# BCG & PowerCO - Churn Model 
## RandomForest Model w/ TuriCreate

**Author:** Ingrid Cadu<br>
**Last update:** Mai, 26, 2022<br>
<br>
This notebook contains the model that will evaluate the churn on PowerCo customers, and as asked It will also check the hyposthesis about the 20% off and its effects on people predicted as possible churn.<br>

**Background**<br>
- The SME team suggestions:
        1. Feature engineering is one of the keys to unlocking predictive insight through mathematical modeling. Based on the data that is available and was cleaned, identify what you think could be drivers of churn for our client and build those features to later use in your model.

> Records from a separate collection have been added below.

import Summits.Ventures.PercRepro.ProfilePointedCircuitClassesTwelveCaptureB
import Summits.Ventures.PercRepro.ProfilePointedCircuitClassesLocalLym

/-!
# PercRepro — THE COCIRCUIT REGIME OF THE TWELVE-POINT STATEMENT, PART A: THE CONFIGURATION AND ITS CLOSURE FACTS
(p5, gen 48; `proofs/P5-GM1.md` §71)

On `#E = 12`, `ρ(E) = 7`, let `{a, a'}` be a series pair and `{a', e, p}` a cocircuit (`ρ(E − {a', e, p}) = 6`, no
two of the three a cocircuit), with `e` off the line of the pair (`ρ{a, a', e} = 3`).  Then `{a, e, p}` is a cocircuit
as well (series symmetry), and the two hyperplanes `H := E − {a', e, p}` and `G := E − {a, a'}` control every closure
the capture inequality (C) needs: a point of `{a', e, p}` is never in the closure of a subset of `H`, a point of
`{a, a'}` never in the closure of a subset of `G`.  This part collects those facts and two general counting lemmas
(points of a closure do not raise the rank; «coloops» add their number to the rank); part B proves (C) in this
regime and the twelve-point statement at `e`.
-/

open scoped Matroid

namespace PercRepro.Cogirth

open Finset ThmH Skew Shadow Profile

variable {α : Type} [DecidableEq α] {N : Matroid α} [N.Finite]

section TwelveCocircuitA

/-- Adding points of the closure of `X` does not raise the rank. -/
theorem rk_union_eq_of_subset_clF {X T : Finset α} (hX : X ⊆ gr N) (hT : T ⊆ clF N X) :
    rk N (X ∪ T) = rk N X := by
  have h1 : X ∪ T ⊆ clF N X := union_subset (subset_clF_self_of_subset_gr hX) hT
  have h2 := rk_mono' (M := N) h1
  have h3 := rk_mono' (M := N) (subset_union_left (s₁ := X) (s₂ := T))
  rw [rk_clF_eq_rk] at h2
  omega

/-- A point outside the closure raises the rank by one. -/
theorem rk_insert_eq_add_one_of_notMem_clF {z : α} (hz : z ∈ gr N) {X : Finset α} (hX : X ⊆ gr N)
    (h : z ∉ clF N X) : rk N (insert z X) = rk N X + 1 := by
  have h1 := rk_insert_le_add_one hz hX
  have h2 := rk_mono' (M := N) (subset_insert z X)
  have h3 : ¬ rk N (insert z X) = rk N X := fun heq => h ((mem_clF_iff_rk_insert_eq hz hX).2 heq)
  omega

/-- **COLOOPS ADD THEIR NUMBER**: if no point of `T` lies in the closure of `X` together with the other points of `T`,
then `ρ(X ∪ T) = ρ(X) + #T`. -/
theorem rk_union_eq_add_card_of_forall_notMem_clF {X T : Finset α} (hX : X ⊆ gr N) (hT : T ⊆ gr N)
    (h : ∀ z ∈ T, z ∉ clF N (X ∪ T.erase z)) : rk N (X ∪ T) = rk N X + T.card := by
  induction T using Finset.induction_on with
  | empty => simp
  | @insert z T hzT ih =>
    have hT' : T ⊆ gr N := (subset_insert z T).trans hT
    have hz : z ∈ gr N := hT (mem_insert_self z T)
    have h' : ∀ w ∈ T, w ∉ clF N (X ∪ T.erase w) := by
      intro w hw hcl
      apply h w (mem_insert_of_mem hw)
      have hsub : X ∪ T.erase w ⊆ X ∪ (insert z T).erase w :=
        union_subset_union (subset_refl _) (erase_subset_erase w (subset_insert z T))
      exact clF_mono (M := N) hsub hcl
    have hzX : z ∉ clF N (X ∪ T) := by
      have := h z (mem_insert_self z T)
      rwa [erase_insert hzT] at this
    have hrk : rk N (insert z (X ∪ T)) = rk N (X ∪ T) + 1 :=
      rk_insert_eq_add_one_of_notMem_clF hz (union_subset hX hT') hzX
    rw [union_insert, hrk, ih hT' h', card_insert_of_notMem hzT]
    omega

omit [DecidableEq α] in
/-- An independent set inside the closure of `Y` has at most `ρ(Y)` points. -/
theorem card_le_rk_of_subset_clF_of_indep {Y T : Finset α} (hT : T ⊆ clF N Y) (hTi : rk N T = T.card) :
    T.card ≤ rk N Y := by
  have h1 := rk_mono' (M := N) hT
  rw [rk_clF_eq_rk, hTi] at h1
  exact h1

/-! ### The configuration: a series pair `{a, a'}` and a cocircuit `{a', e, p}` -/

/-- `E − {a', e, p}` with `a'` put back is `E − {e, p}`. -/
theorem insert_erase_three_eq_erase_two {a' e p : α} (ha' : a' ∈ gr N) (hea' : e ≠ a') (hpa' : p ≠ a') :
    insert a' ((((gr N).erase a').erase e).erase p) = ((gr N).erase e).erase p := by
  rw [← erase_insert_of_ne hpa'.symm, ← erase_insert_of_ne hea'.symm, insert_erase ha']

/-- **THE HYPERPLANE `H = E − {a', e, p}`**: none of `a', e, p` lies in the closure of a subset of `H`
(`ρ(X + x) = ρ(X) + 1`), when `ρ(H) = 6` and each of `E − {e, p}`, `E − {a', p}`, `E − {a', e}` has rank `7`. -/
theorem rk_insert_eq_add_one_of_subset_cocircuit {a' e p : α} (ha' : a' ∈ gr N) (he : e ∈ gr N) (hp : p ∈ gr N)
    (hea' : e ≠ a') (hpa' : p ≠ a') (hep : e ≠ p)
    (hcoc : rk N ((((gr N).erase a').erase e).erase p) = 6)
    (hc1 : rk N (((gr N).erase a').erase e) = 7) (hc2 : rk N (((gr N).erase a').erase p) = 7)
    (hc3 : rk N (((gr N).erase e).erase p) = 7) {X : Finset α}
    (hX : X ⊆ (((gr N).erase a').erase e).erase p) :
    rk N (insert a' X) = rk N X + 1 ∧ rk N (insert e X) = rk N X + 1 ∧ rk N (insert p X) = rk N X + 1 := by
  have hHg : (((gr N).erase a').erase e).erase p ⊆ gr N :=
    (erase_subset _ _).trans ((erase_subset _ _).trans (erase_subset _ _))
  refine ⟨?_, ?_, ?_⟩
  · apply rk_insert_eq_add_one_of_subset ha' hX hHg
    rw [insert_erase_three_eq_erase_two ha' hea' hpa', hc3, hcoc]
    omega
  · apply rk_insert_eq_add_one_of_subset he hX hHg
    have heq : insert e ((((gr N).erase a').erase e).erase p) = ((gr N).erase a').erase p := by
      rw [erase_right_comm, insert_erase (mem_erase.2 ⟨hep, mem_erase.2 ⟨hea', he⟩⟩)]
    rw [heq, hc2, hcoc]
    omega
  · apply rk_insert_eq_add_one_of_subset hp hX hHg
    rw [insert_erase (mem_erase.2 ⟨hep.symm, mem_erase.2 ⟨hpa', hp⟩⟩), hc1, hcoc]
    omega

/-- **THE COCIRCUIT `{a, e, p}` BY SERIES SYMMETRY**: with `G₀ := E − {a, a', e, p}`, both `E − {a', e, p} = G₀ + a`
and `E − {a, e, p} = G₀ + a'` have rank `ρ(G₀) + 1`; so `ρ(G₀) = 5` and `ρ(G₀ + a') = 6` when `ρ(G₀ + a) = 6`. -/
theorem rk_G₀_eq_five_of_cocircuit {a a' e p : α} (h : SeriesPair N a a') (hea : e ≠ a) (hpa : p ≠ a)
    (hcoc : rk N ((((gr N).erase a').erase e).erase p) = 6) :
    rk N (((((gr N).erase a').erase e).erase p).erase a) = 5 ∧
      rk N (insert a' (((((gr N).erase a').erase e).erase p).erase a)) = 6 := by
  have ha : a ∈ gr N := h.1
  have hne : a ≠ a' := h.2.2.1
  have hG₀ : ((((gr N).erase a').erase e).erase p).erase a ⊆ ((gr N).erase a).erase a' := by
    intro x hx
    simp only [mem_erase] at hx ⊢
    exact ⟨hx.2.2.2.1, hx.1, hx.2.2.2.2⟩
  have haH : a ∈ (((gr N).erase a').erase e).erase p :=
    mem_erase.2 ⟨hpa.symm, mem_erase.2 ⟨hea.symm, mem_erase.2 ⟨hne, ha⟩⟩⟩
  have h1 := rk_insert_left_eq_add_one_of_seriesPair h hG₀
  have h2 := rk_insert_right_eq_add_one_of_seriesPair h hG₀
  rw [insert_erase haH, hcoc] at h1
  refine ⟨by omega, by omega⟩

/-- Every point of `{a, a', e}` is independent of the others: `ρ{a, a', e} = 3` gives `3 ≤ ρ(Q)` for
`Q = {a, a', e, p}`. -/
theorem three_le_rk_Q {a a' e p : α} (hQ : rk N {a, a', e} = 3) :
    3 ≤ rk N (insert a (insert a' (insert e {p}))) := by
  have hsub : ({a, a', e} : Finset α) ⊆ insert a (insert a' (insert e {p})) := by
    intro x hx
    simp only [mem_insert, mem_singleton] at hx ⊢
    tauto
  have := rk_mono' (M := N) hsub
  omega

/-- **A CAPTURED DEMAND THROUGH `a` AVOIDS `a'` AND `p`**: for `W ∈ BI_5` with `e, a ∈ W`, the basis `E ∖ W` meets
the cocircuits `{a, a'}` and `{a, e, p}`. -/
theorem not_mem_of_mem_biIndepSets_five_cocircuit (hn : (gr N).card = 12) (hR : rk N (gr N) = 7) {a a' e p : α}
    (h : SeriesPair N a a') (hea : e ≠ a) (hpa : p ≠ a) (hcoc : rk N ((((gr N).erase a').erase e).erase p) = 6) {W : Finset α}
    (hW : W ∈ biIndepSets N 5) (heW : e ∈ W) (haW : a ∈ W) : a' ∉ W ∧ p ∉ W := by
  have hn5 : (gr N).card = rk N (gr N) + 5 := by omega
  refine ⟨not_mem_of_mem_biIndepSets_of_seriesPair h hn5 hW haW, ?_⟩
  intro hpW
  obtain ⟨hWg, hWc, hWr, hWcompl⟩ := mem_biIndepSets.1 hW
  have hG₀ := (rk_G₀_eq_five_of_cocircuit h hea hpa hcoc).2
  have hsub : gr N \ W ⊆ insert a' (((((gr N).erase a').erase e).erase p).erase a) := by
    intro x hx
    rw [mem_sdiff] at hx
    by_cases hxa' : x = a'
    · exact hxa' ▸ mem_insert_self _ _
    · apply mem_insert_of_mem
      simp only [mem_erase]
      exact ⟨fun hxa => hx.2 (hxa ▸ haW), fun hxp => hx.2 (hxp ▸ hpW), fun hxe => hx.2 (hxe ▸ heW), hxa', hx.1⟩
  have h1 := rk_mono' (M := N) hsub
  have h2 : (gr N \ W).card = 7 := by rw [card_sdiff_of_subset hWg, hn, hWc]
  rw [hWcompl, h2, hG₀] at h1
  omega

end TwelveCocircuitA

end PercRepro.Cogirth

        2. First focus on building on top of the feature that your colleague has already investigated: “the difference between off-peak prices in December and January the preceding year”. After this, if you have time, feel free to get creative with making any other features that you feel are worthwhile.

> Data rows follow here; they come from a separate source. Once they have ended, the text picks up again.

import Summits.ResolutionOfSingularities.ResolutionOfSingularities.Theorems.FrobeniusClosingPatchingRelPerfectDepthWeightTwoBPieces
import Summits.ResolutionOfSingularities.ResolutionOfSingularities.Theorems.FrobeniusClosingPatchingRelPerfectDepthWeightTwoBStepLaw
import Literature.AlgebraicGeometry.Resolution.BlowupDisjointCentreSplitting
import Literature.AlgebraicGeometry.Resolution.BlowupDisjointCentreTransport
import Literature.AlgebraicGeometry.Resolution.CartierDivisorControlledTransform
import Literature.AlgebraicGeometry.Resolution.HasSNCWithOffCentre
import Literature.AlgebraicGeometry.Resolution.PermissibleStalkTransport
import HarnessLib

/-!
# Crux `PatchingRelPerfect` (stmt-ResolutionOfSingularities-16161), chain W5.2 — TargetsF5J/JR T5-E «W₂B-maxweight»:
# the NEXT-PIECE glue — the CJS-side data of a REMAINING centre piece after blowing up a DISJOINT piece

[OURS · L1 W5.2 · TargetsF5J/JR T5-E brick (L-F)] Fact-free; NOT statements of the manuscript under review.
A Cossart–Jannsen–Saito centre may be disconnected; the E-side transport of T5-E blows up its connected components one at a
time (res-type-002's splitting `IsBlowup.exists_comp_eq_of_isPiecePartition_cons`, BGMW 2011 §4 Step 2b), each with its
own maximal weight. After the blowing up `τ₁ : W₁ → W` of the FIRST piece `Z₁` (along its reduced ideal `𝓘(Z₁)`), the
single-piece step of res-D-pv-054's `…DepthWeightTwoBPieceStep` (`WeightTwoB.PieceIn`) must be fed, for each remaining
piece `Z₂` (disjoint from `Z₁`), the CJS-side data of the LIFTED piece `τ₁⁻¹Z₂` with respect to the transported state
`(τ₁ᶜ(𝔟, ν), τ₁ᶜ(D, m), stepExp ℬ …)`. Since `τ₁` is an isomorphism over `W ∖ Z₁ ⊇ Z₂` (Stacks 02OS), everything
transports; this file packages the transport over the tree's disjoint-piece kits (res-type-002 `BlowupDisjointCentreSplitting` /
`BlowupDisjointCentreTransport`, res-D-pv-026 `BlowupDisjointCentreWeights` / `CartierDivisorControlledTransform`,
`HasSNCWithOffCentre`, res-type-049 `PermissibleStalkTransport`):

* `nextPiece_comap_eq` — `𝓘(Z₂)·𝒪_{W₁} = 𝓘(τ₁⁻¹Z₂)` and `Supp = τ₁⁻¹Z₂`;
* `nextPiece_exists_isGenericPoint` — the generic point of `Z₂` lifts (field `gen`);
* `nextPiece_isRegular` — `V(𝓘(τ₁⁻¹Z₂))` is regular (field `regZ`); `nextPiece_isPreconnected`;
* `nextPiece_subset_support_controlledTransform` — `τ₁⁻¹Z₂ ⊆ Supp τ₁ᶜ(D, b)` from `Z₂ ⊆ Supp D` (field `subZ`);
* `nextPiece_hasSNCWith_stepExp` — `HasSNCWith (boundaryOf (stepExp ℬ τ₁ 𝓘(Z₁) e)) 𝓘(τ₁⁻¹Z₂)` from
  `HasSNCWith (boundaryOf ℬ) 𝓘(Z₁)` and `HasSNCWith (boundaryOf ℬ) 𝓘(Z₂)` (field `sncZ`);
* `nextPiece_pieceWeight` — `pieceWeight (τ₁ᶜ(𝔟, b)) (τ₁⁻¹Z₂) = pieceWeight 𝔟 Z₂` (the maximal weight of the piece is
  unchanged);
* `nextPiece_perm` — the CJS permissibility clause at the points of the lifted piece for the reduced zero-scheme of the
  transported host (field `perm`).

AI-written; AI review is weaker than expert review.

## References
* E. Bierstone, D. Grigoriev, P. Milman, J. Włodarczyk, arXiv:1206.3090, §4 Step 2b, Def. 3.1.3 (2)/(4).
  [BierstoneGrigorievMilmanWlodarczyk2011]
* V. Cossart, U. Jannsen, S. Saito, LNM 2270 (2020), Def. 3.1 (2), Def. 4.1, (6.2). [CossartJannsenSaito2020]
* The Stacks Project, Tag 02OS. [StacksProject]
-/

-- `Summit.<Summit>.<Sub>.Theorems` with `Sub = Summit` (single-conjunct summit, D-0017)
set_option linter.dupNamespace false

noncomputable section

open CategoryTheory CategoryTheory.Limits AlgebraicGeometry TopologicalSpace IsLocalRing
open Literature.AlgebraicGeometry.Resolution Scheme.IdealSheafData

namespace Summit.ResolutionOfSingularities.ResolutionOfSingularities.Theorems

universe u

namespace WeightTwoB

variable {W W₁ : Scheme.{u}} {τ₁ : W₁ ⟶ W} {Z₁ Z₂ : Closeds W}
  (hτ₁ : IsBlowup τ₁ (vanishingIdeal Z₁)) (hZ : Disjoint (Z₁ : Set W) (Z₂ : Set W))

include hZ in
/-- The supports of the reduced ideals of two disjoint closed sets are disjoint. [folklore] -/
private theorem disjoint_supports :
    Disjoint ((vanishingIdeal Z₁).support : Set W) ((vanishingIdeal Z₂).support : Set W) := by
  rwa [Scheme.IdealSheafData.coe_support_vanishingIdeal, Scheme.IdealSheafData.coe_support_vanishingIdeal]

include hZ in
/-- `Z₂` is disjoint from the centre `V(𝓘(Z₁)) = Z₁`. [folklore] -/
private theorem disjoint_support₁ : Disjoint (Z₂ : Set W) ((vanishingIdeal Z₁).support : Set W) := by
  rw [Scheme.IdealSheafData.coe_support_vanishingIdeal]; exact hZ.symm

include hτ₁ hZ

/-- **The reduced ideal of the remaining piece pulls back to the reduced ideal of the lifted piece**:
`𝓘(Z₂)·𝒪_{W₁} = 𝓘(τ₁⁻¹Z₂)` (tree `IsBlowup.comap_vanishingIdeal_of_disjoint`, Stacks 02OS / 033B).
[cite: StacksProject, Tag 02OS] -/
theorem nextPiece_comap_eq [IsLocallyNoetherian W] :
    (vanishingIdeal Z₂).comap τ₁ = vanishingIdeal (Z₂.preimage τ₁.continuous) :=
  hτ₁.comap_vanishingIdeal_of_disjoint Z₂ (disjoint_support₁ hZ)

/-- Its support is the lifted piece `τ₁⁻¹Z₂`. [cite: StacksProject, Tag 02OS] -/
theorem nextPiece_support_comap [IsLocallyNoetherian W] :
    (((vanishingIdeal Z₂).comap τ₁).support : Set W₁) = (Z₂.preimage τ₁.continuous : Set W₁) := by
  rw [nextPiece_comap_eq hτ₁ hZ, Scheme.IdealSheafData.coe_support_vanishingIdeal]

/-- **Field `gen`: the generic point of the piece lifts** — `τ₁⁻¹Z₂` has a generic point over that of `Z₂`
(res-type-002's `IsBlowup.exists_isGenericPoint_support_comap_of_disjoint`). [cite: StacksProject, Tag 02OS] -/
theorem nextPiece_exists_isGenericPoint [IsLocallyNoetherian W] {η₂ : W} (hη : IsGenericPoint η₂ (Z₂ : Set W)) :
    ∃ η₂' : W₁, IsGenericPoint η₂' (Z₂.preimage τ₁.continuous : Set W₁) ∧ τ₁ η₂' = η₂ := by
  have hη' : IsGenericPoint η₂ (((vanishingIdeal Z₂).support : Set W)) := by rwa [Scheme.IdealSheafData.coe_support_vanishingIdeal]
  obtain ⟨η₂', h1, h2⟩ := hτ₁.exists_isGenericPoint_support_comap_of_disjoint (disjoint_supports hZ) hη'
  exact ⟨η₂', by rwa [nextPiece_support_comap hτ₁ hZ] at h1, h2⟩

/-- **Field `regZ`: the lifted piece is a regular closed subscheme** (res-type-002's
`IsBlowup.isRegular_subscheme_vanishingIdeal_preimage_of_disjoint`). [cite: BierstoneGrigorievMilmanWlodarczyk2011, §4 Step 2b] -/
theorem nextPiece_isRegular [IsLocallyNoetherian W] (hreg : Scheme.IsRegular (vanishingIdeal Z₂).subscheme) :
    Scheme.IsRegular (vanishingIdeal (Z₂.preimage τ₁.continuous)).subscheme :=
  hτ₁.isRegular_subscheme_vanishingIdeal_preimage_of_disjoint hZ hreg

/-- The lifted piece is irreducible if the piece is (res-type-002's `IsBlowup.isIrreducible_preimage_of_disjoint'`).
[cite: BierstoneGrigorievMilmanWlodarczyk2011, §4 Step 2b] -/
theorem nextPiece_isIrreducible (hirr : IsIrreducible (Z₂ : Set W)) :
    IsIrreducible (Z₂.preimage τ₁.continuous : Set W₁) :=
  hτ₁.isIrreducible_preimage_of_disjoint' hZ hirr

/-- `IsPreconnected` form of the same (the `cons` clause of `IsWeightedSeqJR` asks the centre to be connected).
[cite: BierstoneGrigorievMilmanWlodarczyk2011, §4 Step 2b] -/
theorem nextPiece_isPreconnected (hirr : IsIrreducible (Z₂ : Set W)) :
    _root_.IsPreconnected ((vanishingIdeal (Z₂.preimage τ₁.continuous)).support : Set W₁) := by
  rw [Scheme.IdealSheafData.coe_support_vanishingIdeal]
  exact (nextPiece_isIrreducible hτ₁ hZ hirr).2.isPreconnected

/-- **Field `subZ`: the lifted piece lies on the transported host** — `τ₁⁻¹Z₂ ⊆ Supp τ₁ᶜ(D, b)` for every weight `b`
when `Z₂ ⊆ Supp D` (off the centre the controlled transform is the total transform).
[cite: BierstoneGrigorievMilmanWlodarczyk2011, §3.2] -/
theorem nextPiece_subset_support_controlledTransform {D : W.IdealSheafData} (b : ℕ)
    (hsub : (Z₂ : Set W) ⊆ (D.support : Set W)) :
    (Z₂.preimage τ₁.continuous : Set W₁) ⊆ ((controlledTransform τ₁ (vanishingIdeal Z₁) D b).support : Set W₁) := by
  intro y hy
  have hy₂ : τ₁ y ∈ (Z₂ : Set W) := hy
  have hy₁ : τ₁ y ∉ ((vanishingIdeal Z₁).support : Set W) := by
    rw [Scheme.IdealSheafData.coe_support_vanishingIdeal]
    exact fun h => Set.disjoint_left.mp hZ h hy₂
  exact (hτ₁.mem_support_controlledTransform_iff_of_not_mem b hy₁).mpr (hsub hy₂)

/-- **Field `sncZ`: the transported boundary has simple normal crossings with the lifted piece** — from snc of the
boundary with BOTH pieces downstairs (`HasSNCWith.transform_comap_of_disjoint`, Kollár Def. 3.25 over the first piece,
stalk isomorphism over the second). [cite: BierstoneGrigorievMilmanWlodarczyk2011, Def. 3.1.3 (2), (4); §4 Step 2b] -/
theorem nextPiece_hasSNCWith [IsLocallyNoetherian W] [IsLocallyNoetherian W₁] {E : List W.IdealSheafData} (h₁ : HasSNCWith E (vanishingIdeal Z₁))
    (h₂ : HasSNCWith E (vanishingIdeal Z₂)) :
    HasSNCWith (E.map (strictTransformIdeal τ₁ (vanishingIdeal Z₁)) ++ [(vanishingIdeal Z₁).comap τ₁])
      (vanishingIdeal (Z₂.preimage τ₁.continuous)) := by
  rw [← nextPiece_comap_eq hτ₁ hZ]
  exact h₁.transform_comap_of_disjoint hτ₁ h₂ (disjoint_supports hZ)

/-- The same for an exponent list: `HasSNCWith (boundaryOf (stepExp ℬ τ₁ 𝓘(Z₁) e)) 𝓘(τ₁⁻¹Z₂)` (res-D-pv-054's
`boundaryOf_stepExp`). [cite: BierstoneGrigorievMilmanWlodarczyk2011, Def. 3.1.3 (2), (4)] -/
theorem nextPiece_hasSNCWith_stepExp [IsLocallyNoetherian W] [IsLocallyNoetherian W₁] {ℬ : List (W.IdealSheafData × ℕ)} (e : ℕ)
    (h₁ : HasSNCWith (boundaryOf ℬ) (vanishingIdeal Z₁)) (h₂ : HasSNCWith (boundaryOf ℬ) (vanishingIdeal Z₂)) :
    HasSNCWith (boundaryOf (stepExp ℬ τ₁ (vanishingIdeal Z₁) e)) (vanishingIdeal (Z₂.preimage τ₁.continuous)) := by
  rw [boundaryOf_stepExp]
  exact nextPiece_hasSNCWith hτ₁ hZ h₁ h₂

/-- **The maximal weight of the piece is unchanged**: `pieceWeight (τ₁ᶜ(𝔟, b)) (τ₁⁻¹Z₂) = pieceWeight 𝔟 Z₂` (orders at
the points of the lifted piece are those at their images, res-type-002's
`IsBlowup.forall_le_idealOrder_controlledTransform_iff_of_disjoint`). [cite: BierstoneGrigorievMilmanWlodarczyk2011, Lemma 8.0.3 (2)] -/
theorem nextPiece_pieceWeight [IsLocallyNoetherian W] (𝔟 : W.IdealSheafData) (b : ℕ) :
    pieceWeight (controlledTransform τ₁ (vanishingIdeal Z₁) 𝔟 b) (Z₂.preimage τ₁.continuous : Set W₁) =
      pieceWeight 𝔟 (Z₂ : Set W) := by
  have key := hτ₁.forall_le_idealOrder_controlledTransform_iff_of_disjoint (disjoint_supports hZ) 𝔟 b 2
  rw [nextPiece_support_comap hτ₁ hZ, Scheme.IdealSheafData.coe_support_vanishingIdeal] at key
  by_cases h : ∀ z ∈ (Z₂ : Set W), (2 : ℕ∞) ≤ idealOrder 𝔟 z
  · rw [(pieceWeight_eq_two_iff _ _).mpr h, (pieceWeight_eq_two_iff _ _).mpr (key.mpr h)]
  · have h2 : pieceWeight 𝔟 (Z₂ : Set W) = 1 := by
      have := one_le_pieceWeight 𝔟 (Z₂ : Set W)
      have := pieceWeight_le_two 𝔟 (Z₂ : Set W)
      have hne : pieceWeight 𝔟 (Z₂ : Set W) ≠ 2 := fun e => h ((pieceWeight_eq_two_iff _ _).mp e)
      omega
    have h2' : pieceWeight (controlledTransform τ₁ (vanishingIdeal Z₁) 𝔟 b) (Z₂.preimage τ₁.continuous : Set W₁) = 1 := by
      have := one_le_pieceWeight (controlledTransform τ₁ (vanishingIdeal Z₁) 𝔟 b) (Z₂.preimage τ₁.continuous : Set W₁)
      have := pieceWeight_le_two (controlledTransform τ₁ (vanishingIdeal Z₁) 𝔟 b) (Z₂.preimage τ₁.continuous : Set W₁)
      have hne : pieceWeight (controlledTransform τ₁ (vanishingIdeal Z₁) 𝔟 b) (Z₂.preimage τ₁.continuous : Set W₁) ≠ 2 :=
        fun e => h (key.mp ((pieceWeight_eq_two_iff _ _).mp e))
      omega
    rw [h2, h2']

/-- **Field `perm`: the CJS permissibility clause at the points of the lifted piece**, for the reduced zero-scheme of the
transported host `τ₁ᶜ(D, m)`, from the clause at the points of `Z₂` for the reduced zero-scheme of `D` — the weight
condition being the same by `nextPiece_pieceWeight` (res-type-049's `IsBlowup.isPermissible_map_stalkIdeal_of_not_mem_support'`).
[cite: CossartJannsenSaito2020, Def. 3.1 (2), (6.2)] [cite: StacksProject, Tag 02OS] -/
theorem nextPiece_perm [IsLocallyNoetherian W] {𝔟 D : W.IdealSheafData} (b m : ℕ)
    (h : pieceWeight 𝔟 (Z₂ : Set W) = 1 → ∀ z ∈ (Z₂ : Set W),
      ((stalkIdeal (vanishingIdeal Z₂) z).map
        (Ideal.Quotient.mk (stalkIdeal (vanishingIdeal D.support) z))).IsPermissible) :
    pieceWeight (controlledTransform τ₁ (vanishingIdeal Z₁) 𝔟 b) (Z₂.preimage τ₁.continuous : Set W₁) = 1 →
      ∀ y ∈ (Z₂.preimage τ₁.continuous : Set W₁),
        ((stalkIdeal (vanishingIdeal (Z₂.preimage τ₁.continuous)) y).map
          (Ideal.Quotient.mk (stalkIdeal (vanishingIdeal
            (controlledTransform τ₁ (vanishingIdeal Z₁) D m).support) y))).IsPermissible := by
  intro hw y hy
  rw [nextPiece_pieceWeight hτ₁ hZ] at hw
  have hy₂ : τ₁ y ∈ (Z₂ : Set W) := hy
  have hy₁ : τ₁ y ∉ ((vanishingIdeal Z₁).support : Set W) := by
    rw [Scheme.IdealSheafData.coe_support_vanishingIdeal]
    exact fun h' => Set.disjoint_left.mp hZ h' hy₂
  refine hτ₁.isPermissible_map_stalkIdeal_of_not_mem_support' hy₁ D (vanishingIdeal Z₂) m ?_ (h hw _ hy₂)
  rw [nextPiece_comap_eq hτ₁ hZ]

end WeightTwoB

end Summit.ResolutionOfSingularities.ResolutionOfSingularities.Theorems

end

        3. Once you have a set of features, you must train a Random Forest classifier to predict customer churn and evaluate the performance of the model with suitable evaluation metrics. Be rigorous with your approach and give full justification for any decisions made by yourself as the intern data scientist. 

- **Extra Task:**<br>
    Recall that the hypotheses under consideration is that churn is driven by the customers’ price sensitivities and that it would be possible to predict customers likely to churn using a predictive model. If you’re eager to go the extra mile for the client, when you have a trained predictive model, remember to investigate the client’s proposed discounting strategy, with the head of the SME division suggesting that offering customers at high propensity to churn a 20% discount might be effective.

**Prior Objective**<br>
Build your models and test them while keeping in mind you would need data to prove/disprove the hypotheses, as well as to test the effect of a 20% discount on customers at high propensity to churn.

# Imports and Data

In [83]:
import turicreate

In [84]:
data = turicreate.SFrame.read_csv("./client_data.csv", column_type_hints={'churn':int})
price = turicreate.SFrame.read_csv("./Price_off_Peak.csv", column_type_hints={'churn':int})
#del data['id']
del price['churn']

Data will not be explored here.
For ore details check the notebook named <u>'Churn Analysis.ipynb'</u>

# Class_weight: calcs

In [85]:
len(data)/(2*len(data[data['churn']==0]))

0.5538029877910063

In [86]:
data['churn'][:2]

dtype: int
Rows: 2
[1, 0]

# Model Auto-Selection - Classifier

In [87]:
train, test = data.random_split(0.8)

In [88]:
# Selects the best model based on your data.
model = turicreate.classifier.create(train, target='churn')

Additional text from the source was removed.